Germ line therapy - this involves changing the allels in the sex cells.

• Carrier testing is offered to individuals with a family history of genetic disorders.
• It shows whether people without a disorder carry an allele that can cause a disorder.
• Couples can be tested before having children to determine the chances of any future children having the disorder.
• Carrier testing allows people to make informed decisions about things like whether to have children and whether to carry out prenatal testing if the woman is pregnant.

Social and Ethical issues:

• Finding out you're a carrier may cause emotional stress.
• The tests aren't always 100% accurate.
• There are concerns thath the results of genetic tests could be used by emplors or life insurance companies.

PGD is carried out on embroyos produced by IVF. It involves screening embryos for genetic disorders before they're implanted into the woman. This aviods the issue of abortion.

Social and Ethical issues:

• It can be used to find out other characteristics - leading to concerns of designer babies.
• False results could provide incorrect information.

Prenatal tests involve screening unborn babies for genetic disorders.

Amniocentesis

Carried out at 15 - 16 weeks. Sample of amniotic fluid is obtained using a very fine needle.

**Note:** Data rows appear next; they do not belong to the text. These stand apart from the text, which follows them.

import Mathlib
import Summits.ValiantsHypothesis.ValiantsHypothesis.Theorems.NewtonUnitEquationsDissociatedUniformTotalsLaw
import Summits.ValiantsHypothesis.ValiantsHypothesis.Theorems.NewtonUnitEquationsDissociatedUniformTotalsLawUnion
import Summits.ValiantsHypothesis.ValiantsHypothesis.Theorems.NewtonUnitEquationsDissociatedUniformTotalsLawIntervalUnionLogRuns
import Summits.ValiantsHypothesis.ValiantsHypothesis.Theorems.NewtonUnitEquationsDissociatedUniformTotalsLawIntervalUnionArc
import HarnessLib

/-!
# Crux `NewtonUnitEquations.DissociatedUniform` (stmt-ValiantsHypothesis-5905), `n = 3` totals law of model (Q**):
# unions of `r` cyclic arcs and third curves with few arc-runs — arbitrary finite abelian group, arbitrary pairs

Corollaries of `…TotalsLawIntervalUnionArc.unionVert_cycArc_le` (`#vert conv U_s(cycArc t d m) ≤ 40|G|` for ALL `a b : G → ℝ²`,
every arc `{t + i•d : i < m}` of any step in any finite abelian group `G`) and the subadditivity of fibre unions in the position
set (`…IntervalUnionLogRuns.unionVert_biUnion_le`):
* `unionVert_arcs_le` — a position set that is a union of `r` cyclic arcs (any base points, steps, lengths) has
  `#vert conv U_s(Z) ≤ r·40|G|` for every class; `unionTotal_arcs_le` — `≤ r·40|G|²` in total;
* `classVert_le_of_arcRun_levels` / `totalVert_le_of_arcRun_levels` — a third curve with `≤ k` values, each level set a union of
  `≤ r` cyclic arcs, has `V_s ≤ k·r·40|G|` POINTWISE and `T(a,b,c) ≤ k·r·40|G|²`, for an ARBITRARY pair `a, b`.
Together with the coset stratum (`…TotalsLawUnionCosets`: `Z` a union of `r` cosets, `≤ 2r|G|`) and the co-small stratum
(`…TotalsLawExposure`), these are the structured position sets on which the pointwise union bound — false in general
(`…TotalsLawUnionVertLower`, `Θ(|G|^{4/3})`) — holds linearly.  Honest label: `UnionTotalsLaw C` and `TotalsLawThree C` remain OPEN and are
asserted nowhere; nothing here bears on VP ≠ VNP. [folklore]
-/

set_option linter.dupNamespace false -- `ValiantsHypothesis.ValiantsHypothesis` (summit = problem) in every name

open Finset
open scoped Pointwise

namespace Summit.ValiantsHypothesis.ValiantsHypothesis.Theorems.NewtonUnitEquationsDissociatedUniform

namespace TotalsLaw

section ArcRuns

variable {G : Type*} [AddCommGroup G] [Fintype G] [DecidableEq G]

/-- **Unions of `r` cyclic arcs:** `#vert conv U_s(⋃_{i∈R} cycArc (t i) (d i) (m i)) ≤ |R|·40|G|` for all `a, b`, every class. -/
theorem unionVert_arcs_le {ι : Type*} (a b : G → (Fin 2 → ℝ)) (R : Finset ι) (t d : ι → G) (m : ι → ℕ) (s : G) :
    unionVert a b (⋃ i ∈ R, (cycArc (t i) (d i) (m i) : Set G)) s ≤ R.card * (40 * Fintype.card G) := by
  calc _ ≤ ∑ i ∈ R, unionVert a b (cycArc (t i) (d i) (m i) : Set G) s := unionVert_biUnion_le a b R _ s
    _ ≤ ∑ _i ∈ R, 40 * Fintype.card G := Finset.sum_le_sum fun i _ => unionVert_cycArc_le a b (t i) (d i) (m i) s
    _ = R.card * (40 * Fintype.card G) := by rw [Finset.sum_const, smul_eq_mul]

/-- … and in total over the classes: `≤ |R|·40|G|²`. -/
theorem unionTotal_arcs_le {ι : Type*} (a b : G → (Fin 2 → ℝ)) (R : Finset ι) (t d : ι → G) (m : ι → ℕ) :
    unionTotal a b (⋃ i ∈ R, (cycArc (t i) (d i) (m i) : Set G)) ≤ R.card * (40 * Fintype.card G ^ 2) := by
  unfold unionTotal
  calc _ ≤ ∑ _s : G, R.card * (40 * Fintype.card G) := Finset.sum_le_sum fun s _ => unionVert_arcs_le a b R t d m s
    _ = R.card * (40 * Fintype.card G ^ 2) := by rw [Finset.sum_const, Finset.card_univ, smul_eq_mul]; ring

/-- **The `n = 3` law, POINTWISE, for a third curve with few ARC-RUNS and an ARBITRARY pair (any finite abelian group):** if `c`
takes `≤ k` values and every level set of `c` is a union of `≤ r` cyclic arcs, then `V_s ≤ k·r·40|G|` for every class `s`. -/
theorem classVert_le_of_arcRun_levels (a b c : G → (Fin 2 → ℝ)) [DecidableEq (Fin 2 → ℝ)] {k r : ℕ}
    (hk : (Finset.univ.image c).card ≤ k)
    (hc : ∀ v, ∃ R : Finset (G × G × ℕ), R.card ≤ r ∧
      c ⁻¹' {v} = ⋃ p ∈ R, (cycArc p.1 p.2.1 p.2.2 : Set G)) (s : G) :
    classVert a b c s ≤ k * (r * (40 * Fintype.card G)) := by
  calc classVert a b c s ≤ ∑ v ∈ Finset.univ.image c, unionVert a b (c ⁻¹' {v}) s :=
        classVert_le_sum_unionVert a b c s
    _ ≤ ∑ _v ∈ Finset.univ.image c, r * (40 * Fintype.card G) :=
        Finset.sum_le_sum fun v _ => by
          obtain ⟨R, hR, h⟩ := hc v
          rw [h]
          exact (unionVert_arcs_le a b R (fun p => p.1) (fun p => p.2.1) (fun p => p.2.2) s).trans
            (Nat.mul_le_mul_right _ hR)
    _ ≤ k * (r * (40 * Fintype.card G)) := by
        rw [Finset.sum_const, smul_eq_mul]
        exact Nat.mul_le_mul_right _ hk

/-- **… and in TOTAL:** `T(a,b,c) ≤ k·r·40|G|²` for `a, b` arbitrary and `c` with `≤ k` values whose level sets are unions of `≤ r`
cyclic arcs. -/
theorem totalVert_le_of_arcRun_levels (a b c : G → (Fin 2 → ℝ)) [DecidableEq (Fin 2 → ℝ)] {k r : ℕ}
    (hk : (Finset.univ.image c).card ≤ k)
    (hc : ∀ v, ∃ R : Finset (G × G × ℕ), R.card ≤ r ∧
      c ⁻¹' {v} = ⋃ p ∈ R, (cycArc p.1 p.2.1 p.2.2 : Set G)) :
    totalVert a b c ≤ k * (r * (40 * Fintype.card G ^ 2)) := by
  unfold totalVert
  calc ∑ s, classVert a b c s ≤ ∑ _s : G, k * (r * (40 * Fintype.card G)) :=
        Finset.sum_le_sum fun s _ => classVert_le_of_arcRun_levels a b c hk hc s
    _ = k * (r * (40 * Fintype.card G ^ 2)) := by rw [Finset.sum_const, Finset.card_univ, smul_eq_mul]; ring

end ArcRuns

end TotalsLaw

end Summit.ValiantsHypothesis.ValiantsHypothesis.Theorems.NewtonUnitEquationsDissociatedUniform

This fluid contains fetal cells. The cells contain DNA, which can be analysed.

Chorionic villus sampling (CVS)

This is carried out at 8 - 12 weeks. A sample of cells is taken from the chorionic villi (cord) using a fine needle or a catheter. The cells contain fetal DNA, which can be analysed.

Social and Ethical issues:

• Prenatal tests slightly increase the risk of miscarriage (by 1%)
• Fasle results could provide incorrect information.
• Some people consider it unethical to abort a fetus because it has a genetic disorder.